#### [Task item]
Among the records below, find each line containing the word "obtain" and copy it.

#### [Input records]

import Literature.MathematicalPhysics.QuantumFieldTheory.Balaban1983to89.DagBinding
import HarnessLib

/-!
# Crux `UVSeamRec` (stmt-QuantumFields-20043), stub `stub_ceilings`: the FLOW HALF of E0′, part 1 —
# a ONE-SIDED two-loop bound on the β-functions keeps every weak run of Bałaban's construction in `]0, γ]`
# along a window of two-loop length

Helper file (`--supports stmt-QuantumFields-20043`) of the lead prover (unit `ym-spine-20043-p1`, gen 5).  Part 2
(`BalabanLadderUVSeamRecFlowWindowUnit`) reads the window in the two-loop unit of record `uRec` and at a finite-ε datum;
its module docstring carries the located discussion (what `stub_ceilings` must consume on the flow side, why (0.31) ∕
one-loop bounds do not suffice, conventions `κ`, `a = 4κb₀ log L`, `b = 8κ²b₁ log L`).

THE INPUT (hypothesis shape, never asserted; unprinted for Bałaban's scheme): the history family `β : FlowStep.HBeta`
that forward-generates the construction (`DagBinding.ForwardGenerated`, [Balaban1987RG1] (0.17)–(0.20):
`1/g_{k+1}² = 1/g_k² − β_k(g_0,…,g_k)`) obeys on the boxes `]0, γ₀]^{k+1}` the ONE-SIDED two-loop upper bound
    `β_k(g_0, …, g_k) ≤ a + δ_k + b·g_k² + C·g_k⁴`
(`a > 0`, `b, C ≥ 0`, `δ_k ≥ 0` with partial sums `≤ Δ` — a summable scale-dependent excess, which absorbs k-dependent
one- and two-loop coefficients converging to `a`, `b` from above at a summable rate since `g_k² ≤ γ₀²` on the box).
NOT needed: a lower bound, a sign, convergence of the β-functions, tuning, endpoint existence, `(B)`.

WHAT THIS FILE PROVES (0 sorry, axioms standard; elementary real analysis + the tree's flow bookkeeping):
§1 `sum_inv_affine_le_log`, `sum_inv_sq_affine_le` — `Σ_{j<k} 1/(A − a j) ≤ (1/a) log(A/(A − a k))`,
   `Σ_{j<k} 1/(A − a j)² ≤ (1/a)(1/(A − a k) − 1/A)` (`a > 0`, `A − a k > 0`).
§2 `window_induction` — the discrete comparison: a sequence with `x_{k+1} ≥ x_k − (a + δ_k + b/x_k + C/x_k²)` (while
   its earlier terms are above the floor `X`) stays above the line `x₀ − Φ − a·k` along the whole window
   `a·k ≤ x₀ − X − Φ`, the budget `Φ = Δ + (b/a) log(x₀/X) + b/X + C/X² + C/(aX)` being paid ONCE — so the window
   is `x₀/a − (b/a²) log x₀ − O(1)` steps long (two-loop accuracy up to O(1)).
§3 `inInterval_of_twoLoopUpper` — for `C : B12.Construction` forward-generated by `β` obeying the input: some
   `γ ∈ ]0, γ₀]` such that EVERY run `⟨K, m, g₀⟩` with `0 < g₀ ≤ γ` and `a·K ≤ 1/g₀² − 1/γ² − Φ(1/g₀²)` satisfies
   `Setup.Flow.InInterval γ K` — the standing hypothesis of [Balaban1989LargeFieldII] Thm 1 (`B16.Thm1Printed`) for that
   run; coupling COVERAGE: every weak bare coupling, not only tuned sequences.
HONEST FRAMING: conditional bookkeeping for an OPEN hypothesis of a conditional chain (`BalabanLadder.closes`, 0∕6 legs
discharged); nothing of Bałaban's programme is asserted; not a mass gap, not Clay.
-/

set_option autoImplicit false

namespace Summit.QuantumFields.YangMills.Cruxes.UVSeamRec.FlowWindow

open Real Filter Topology Finset
open Literature.MathematicalPhysics.QuantumFieldTheory.Balaban1983to89

noncomputable section

/-! ## §1 Two summation lemmas along an arithmetic progression -/

/-- `∑_{j<k} 1/(A − a j) ≤ (1/a)·log(A/(A − a k))` for `a > 0` and `A − a k > 0` (integral comparison, via
`1 − u⁻¹ ≤ log u`). [folklore] -/
theorem sum_inv_affine_le_log {A a : ℝ} (ha : 0 < a) :
    ∀ k : ℕ, 0 < A - a * k → ∑ j ∈ range k, 1 / (A - a * j) ≤ 1 / a * Real.log (A / (A - a * k))
  | 0, _ => by simp
  | k + 1, hk => by
    have hk' : 0 < A - a * k := by
      have : (k : ℝ) ≤ (k + 1 : ℕ) := by exact_mod_cast Nat.le_succ k
      nlinarith
    have ih := sum_inv_affine_le_log ha k hk'
    rw [sum_range_succ]
    -- the new term is paid by the log increment
    have hu : 0 < (A - a * k) / (A - a * (k + 1 : ℕ)) := div_pos hk' hk
    have hlog := Real.one_sub_inv_le_log_of_pos hu
    rw [inv_div] at hlog
    have hstep : 1 / (A - a * k) ≤ 1 / a * Real.log ((A - a * k) / (A - a * (k + 1 : ℕ))) := by
      have h1 : 1 - (A - a * (k + 1 : ℕ)) / (A - a * k) = a * (1 / (A - a * k)) := by
        field_simp
        push_cast
        ring
      rw [h1] at hlog
      calc 1 / (A - a * k) = 1 / a * (a * (1 / (A - a * k))) := by field_simp
        _ ≤ 1 / a * Real.log ((A - a * k) / (A - a * (k + 1 : ℕ))) :=
          mul_le_mul_of_nonneg_left hlog (by positivity)
    have hsplit : Real.log (A / (A - a * (k + 1 : ℕ))) =
        Real.log (A / (A - a * k)) + Real.log ((A - a * k) / (A - a * (k + 1 : ℕ))) := by
      have hA : 0 < A := by
        have : (0 : ℝ) ≤ a * k := by positivity
        linarith
      rw [← Real.log_mul (div_pos hA hk').ne' hu.ne']
      congr 1
      field_simp
    rw [hsplit, mul_add]
    exact add_le_add ih hstep

/-- `∑_{j<k} 1/(A − a j)² ≤ (1/a)·(1/(A − a k) − 1/A)` for `a > 0` and `A − a k > 0` (telescoping). [folklore] -/
theorem sum_inv_sq_affine_le {A a : ℝ} (ha : 0 < a) :
    ∀ k : ℕ, 0 < A - a * k → ∑ j ∈ range k, 1 / (A - a * j) ^ 2 ≤ 1 / a * (1 / (A - a * k) - 1 / A)
  | 0, _ => by simp
  | k + 1, hk => by
    have hk' : 0 < A - a * k := by
      have : (k : ℝ) ≤ (k + 1 : ℕ) := by exact_mod_cast Nat.le_succ k
      nlinarith
    have ih := sum_inv_sq_affine_le ha k hk'
    rw [sum_range_succ]
    have hstep : 1 / (A - a * k) ^ 2 ≤ 1 / a * (1 / (A - a * (k + 1 : ℕ)) - 1 / (A - a * k)) := by
      have h1 : 1 / a * (1 / (A - a * (k + 1 : ℕ)) - 1 / (A - a * k)) =
          1 / ((A - a * k) * (A - a * (k + 1 : ℕ))) := by
        field_simp
        push_cast
        ring
      rw [h1, one_div_le_one_div (by positivity) (mul_pos hk' hk), sq]
      have hle : A - a * (k + 1 : ℕ) ≤ A - a * k := by
        have : (k : ℝ) ≤ (k + 1 : ℕ) := by exact_mod_cast Nat.le_succ k
        nlinarith
      exact mul_le_mul_of_nonneg_left hle hk'.le
    calc ∑ j ∈ range k, 1 / (A - a * j) ^ 2 + 1 / (A - a * k) ^ 2
        ≤ 1 / a * (1 / (A - a * k) - 1 / A) + 1 / a * (1 / (A - a * (k + 1 : ℕ)) - 1 / (A - a * k)) :=
          add_le_add ih hstep
      _ = 1 / a * (1 / (A - a * (k + 1 : ℕ)) - 1 / A) := by ring


/-! ## §2 The discrete two-loop comparison: window of a sequence with bounded-above decrements

Data: `a > 0` (one-loop decrement), `b, C ≥ 0` (two-loop and remainder sizes), a floor `X > 0`, a start `x₀ ≥ X`.
A non-negative scale-dependent excess `δ k` with partial sums `≤ Δ` (k-dependent coefficients converging at a
summable rate).  A sequence `x` with `x 0 = x₀` whose steps satisfy `x (k+1) ≥ x k − (a + δ k + b/x k + C/(x k)²)`
as long as the earlier terms stay above the floor `X` stays above the comparison line `y j := x₀ − Φ − a j` for
every `k` with `a k ≤ x₀ − X − Φ`, where `Φ = Δ + (b/a) log(x₀/X) + b/X + C/X² + C/(aX)` — the excess, the whole
two-loop log and the summable remainder are paid ONCE, so the window is `x₀/a − (b/a²) log x₀ − O(1)` steps long. -/

/-- The budget `Φ(x₀) = Δ + (b/a)·log(x₀/X) + b/X + C/X² + C/(aX)` paid by the scale-dependent excess, the two-loop
term and the remainder along the whole window is non-negative when `x₀ ≥ X > 0`. [folklore] -/
theorem budget_nonneg {a b C X x₀ Δ : ℝ} (ha : 0 < a) (hb : 0 ≤ b) (hC : 0 ≤ C) (hX : 0 < X) (hx₀ : X ≤ x₀)
    (hΔ : 0 ≤ Δ) : 0 ≤ Δ + b / a * Real.log (x₀ / X) + (b / X + C / X ^ 2 + C / (a * X)) := by
  have hlog : 0 ≤ Real.log (x₀ / X) := Real.log_nonneg ((one_le_div hX).2 hx₀)
  positivity

/-- **The window lemma (abstract form).**  Let `Good : ℕ → Prop` be any side condition (for the flow: positivity
of the coupling) with `Good 0`, and let `x : ℕ → ℝ`, `x 0 = x₀ ≥ X > 0`.  Suppose that for every `k < K`, IF all
earlier terms are good and at least the floor `X` (`j ≤ k`), THEN `x (k+1)` is good and
`x (k+1) ≥ x k − (a + δ k + b/x k + C/(x k)²)`.  Then for every `k ≤ K` inside the window `a k ≤ x₀ − X − Φ` all
terms `x j`, `j ≤ k`, are good and above the line (in particular `≥ X`). [folklore] -/
theorem window_induction {a b C X x₀ Δ : ℝ} (ha : 0 < a) (hb : 0 ≤ b) (hC : 0 ≤ C) (hX : 0 < X) (hx₀ : X ≤ x₀)
    (hΔ : 0 ≤ Δ) (δ : ℕ → ℝ) (hδ : ∀ n, ∑ k ∈ range n, δ k ≤ Δ)
    (Good : ℕ → Prop) (x : ℕ → ℝ) (K : ℕ) (hg0 : Good 0) (hx0 : x 0 = x₀)
    (hstep : ∀ k, k < K → (∀ j, j ≤ k → Good j ∧ X ≤ x j) →
        Good (k + 1) ∧ x k - (a + δ k + b / x k + C / x k ^ 2) ≤ x (k + 1)) :
    ∀ k, k ≤ K → a * k ≤ x₀ - X - (Δ + b / a * Real.log (x₀ / X) + (b / X + C / X ^ 2 + C / (a * X))) →
      ∀ j, j ≤ k → Good j ∧
        x₀ - (Δ + b / a * Real.log (x₀ / X) + (b / X + C / X ^ 2 + C / (a * X))) - a * j ≤ x j := by
  set Φ := Δ + b / a * Real.log (x₀ / X) + (b / X + C / X ^ 2 + C / (a * X)) with hΦ
  have hΦ0 : 0 ≤ Φ := budget_nonneg ha hb hC hX hx₀ hΔ
  -- the partial sums of the excess + two-loop + remainder decrements
  set S : ℕ → ℝ := fun k => ∑ j ∈ range k, (δ j + b / x j + C / x j ^ 2) with hS
  -- invariant: good, telescoped lower bound, and above the line
  suffices H : ∀ k, k ≤ K → a * k ≤ x₀ - X - Φ →
      ∀ j, j ≤ k → Good j ∧ x₀ - a * j - S j ≤ x j ∧ x₀ - Φ - a * j ≤ x j by
    intro k hk hwin j hj
    obtain ⟨hg, -, hl⟩ := H k hk hwin j hj
    exact ⟨hg, by linarith⟩
  intro k
  induction k with
  | zero =>
    intro _ _ j hj
    obtain rfl : j = 0 := Nat.le_zero.1 hj
    refine ⟨hg0, ?_, ?_⟩
    · simp [hS, hx0]
    · simp [hx0]; linarith
  | succ k ih =>
    intro hk1 hwin1 j hj
    have hkK : k < K := Nat.lt_of_succ_le hk1
    have hwin : a * k ≤ x₀ - X - Φ := by
      have : (k : ℝ) ≤ (k + 1 : ℕ) := by exact_mod_cast Nat.le_succ k
      nlinarith
    have IH := ih hkK.le hwin
    rcases Nat.lt_or_ge j (k + 1) with hjk | hjk
    · exact IH j (Nat.lt_succ_iff.1 hjk)
    obtain rfl : j = k + 1 := le_antisymm hj hjk
    -- comparison line at `k` is above `X + a`, at `k+1` above `X`
    have hyk : X + a ≤ x₀ - Φ - a * k := by push_cast at hwin1; linarith
    have hA : 0 < x₀ - Φ - a * k := by linarith
    -- every earlier term is ≥ its line value, which is ≥ the line value at k
    have hline : ∀ i, i ≤ k → x₀ - Φ - a * i ≤ x i := fun i hi => (IH i hi).2.2
    have hmono : ∀ i, i ≤ k → x₀ - Φ - a * k ≤ x₀ - Φ - a * i := fun i hi => by
      have : (i : ℝ) ≤ k := by exact_mod_cast hi
      nlinarith
    have hxpos : ∀ i, i ≤ k → 0 < x i := fun i hi => by linarith [hline i hi, hmono i hi]
    -- the step hypothesis applies at `k`
    obtain ⟨hgood, hxk1⟩ := hstep k hkK fun j hj => ⟨(IH j hj).1, by linarith [hline j hj, hmono j hj]⟩
    -- (1) telescoped lower bound at k+1
    have hT : x₀ - a * (k + 1 : ℕ) - S (k + 1) ≤ x (k + 1) := by
      have hTk := (IH k le_rfl).2.1
      have hSk : S (k + 1) = S k + (δ k + b / x k + C / x k ^ 2) := by simp [hS, sum_range_succ]
      rw [hSk]; push_cast; linarith
    -- (2) the partial sum is within the budget
    have hSle : S (k + 1) ≤ Φ := by
      -- compare with the arithmetic progression A − a i, A = x₀ − Φ
      have hb_i : ∀ i, i ≤ k → b / x i ≤ b / (x₀ - Φ - a * i) := fun i hi =>
        div_le_div_of_nonneg_left hb (by linarith [hmono i hi]) (hline i hi)
      have hC_i : ∀ i, i ≤ k → C / x i ^ 2 ≤ C / (x₀ - Φ - a * i) ^ 2 := fun i hi =>
        div_le_div_of_nonneg_left hC (pow_pos (by linarith [hmono i hi]) 2)
          (pow_le_pow_left₀ (by linarith [hmono i hi]) (hline i hi) 2)
      have hsum_b : ∑ i ∈ range k, b / x i ≤ b / a * Real.log ((x₀ - Φ) / (x₀ - Φ - a * k)) := by
        calc ∑ i ∈ range k, b / x i ≤ ∑ i ∈ range k, b / (x₀ - Φ - a * i) :=
              sum_le_sum fun i hi => hb_i i (mem_range.1 hi).le
          _ = b * ∑ i ∈ range k, 1 / (x₀ - Φ - a * i) := by
              rw [mul_sum]; exact sum_congr rfl fun i _ => (mul_one_div b _).symm
          _ ≤ b * (1 / a * Real.log ((x₀ - Φ) / (x₀ - Φ - a * k))) :=
              mul_le_mul_of_nonneg_left (sum_inv_affine_le_log ha k hA) hb
          _ = b / a * Real.log ((x₀ - Φ) / (x₀ - Φ - a * k)) := by ring
      have hsum_C : ∑ i ∈ range k, C / x i ^ 2 ≤ C / a * (1 / (x₀ - Φ - a * k) - 1 / (x₀ - Φ)) := by
        calc ∑ i ∈ range k, C / x i ^ 2 ≤ ∑ i ∈ range k, C / (x₀ - Φ - a * i) ^ 2 :=
              sum_le_sum fun i hi => hC_i i (mem_range.1 hi).le
          _ = C * ∑ i ∈ range k, 1 / (x₀ - Φ - a * i) ^ 2 := by
              rw [mul_sum]; exact sum_congr rfl fun i _ => (mul_one_div C _).symm
          _ ≤ C * (1 / a * (1 / (x₀ - Φ - a * k) - 1 / (x₀ - Φ))) :=
              mul_le_mul_of_nonneg_left (sum_inv_sq_affine_le ha k hA) hC
          _ = C / a * (1 / (x₀ - Φ - a * k) - 1 / (x₀ - Φ)) := by ring
      -- the log is at most log(x₀/X), the reciprocals at most 1/X
      have hx₀pos : 0 < x₀ := lt_of_lt_of_le hX hx₀
      have hA' : 0 < x₀ - Φ := by
        have : (0 : ℝ) ≤ a * k := by positivity
        linarith
      have hlog_le : Real.log ((x₀ - Φ) / (x₀ - Φ - a * k)) ≤ Real.log (x₀ / X) := by
        apply Real.log_le_log (div_pos hA' hA)
        rw [div_le_div_iff₀ hA hX]
        have : (0 : ℝ) ≤ a * k := by positivity
        nlinarith
      have hrec_k : 1 / (x₀ - Φ - a * k) ≤ 1 / X := one_div_le_one_div_of_le hX (by linarith)
      have hrec_0 : 0 ≤ 1 / (x₀ - Φ) := by positivity
      have hlast_b : b / x k ≤ b / X := le_trans (hb_i k le_rfl) (div_le_div_of_nonneg_left hb hX (by linarith))
      have hlast_C : C / x k ^ 2 ≤ C / X ^ 2 := le_trans (hC_i k le_rfl)
        (div_le_div_of_nonneg_left hC (by positivity) (pow_le_pow_left₀ hX.le (by linarith) 2))
      have hSk1 : S (k + 1) = (∑ i ∈ range (k + 1), δ i) + ((∑ i ∈ range k, b / x i) +
          (∑ i ∈ range k, C / x i ^ 2) + (b / x k + C / x k ^ 2)) := by
        simp only [hS, sum_range_succ, sum_add_distrib]; ring
      rw [hSk1]
      have hδsum : ∑ i ∈ range (k + 1), δ i ≤ Δ := hδ (k + 1)
      have hba : 0 ≤ b / a := div_nonneg hb ha.le
      have hCa : 0 ≤ C / a := div_nonneg hC ha.le
      calc (∑ i ∈ range (k + 1), δ i) + ((∑ i ∈ range k, b / x i) + (∑ i ∈ range k, C / x i ^ 2) +
            (b / x k + C / x k ^ 2))
          ≤ Δ + (b / a * Real.log (x₀ / X) + C / a * (1 / X) + (b / X + C / X ^ 2)) := by
            have h1 := mul_le_mul_of_nonneg_left hlog_le hba
            have h2 : C / a * (1 / (x₀ - Φ - a * k) - 1 / (x₀ - Φ)) ≤ C / a * (1 / X) :=
              mul_le_mul_of_nonneg_left (by linarith) hCa
            linarith
        _ = Φ := by rw [hΦ]; ring
    refine ⟨hgood, hT, ?_⟩
    linarith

#### [Task answer]
    obtain ⟨hg, -, hl⟩ := H k hk hwin j hj
    obtain rfl : j = 0 := Nat.le_zero.1 hj
    obtain rfl : j = k + 1 := le_antisymm hj hjk
    obtain ⟨hgood, hxk1⟩ := hstep k hkK fun j hj => ⟨(IH j hj).1, by linarith [hline j hj, hmono j hj]⟩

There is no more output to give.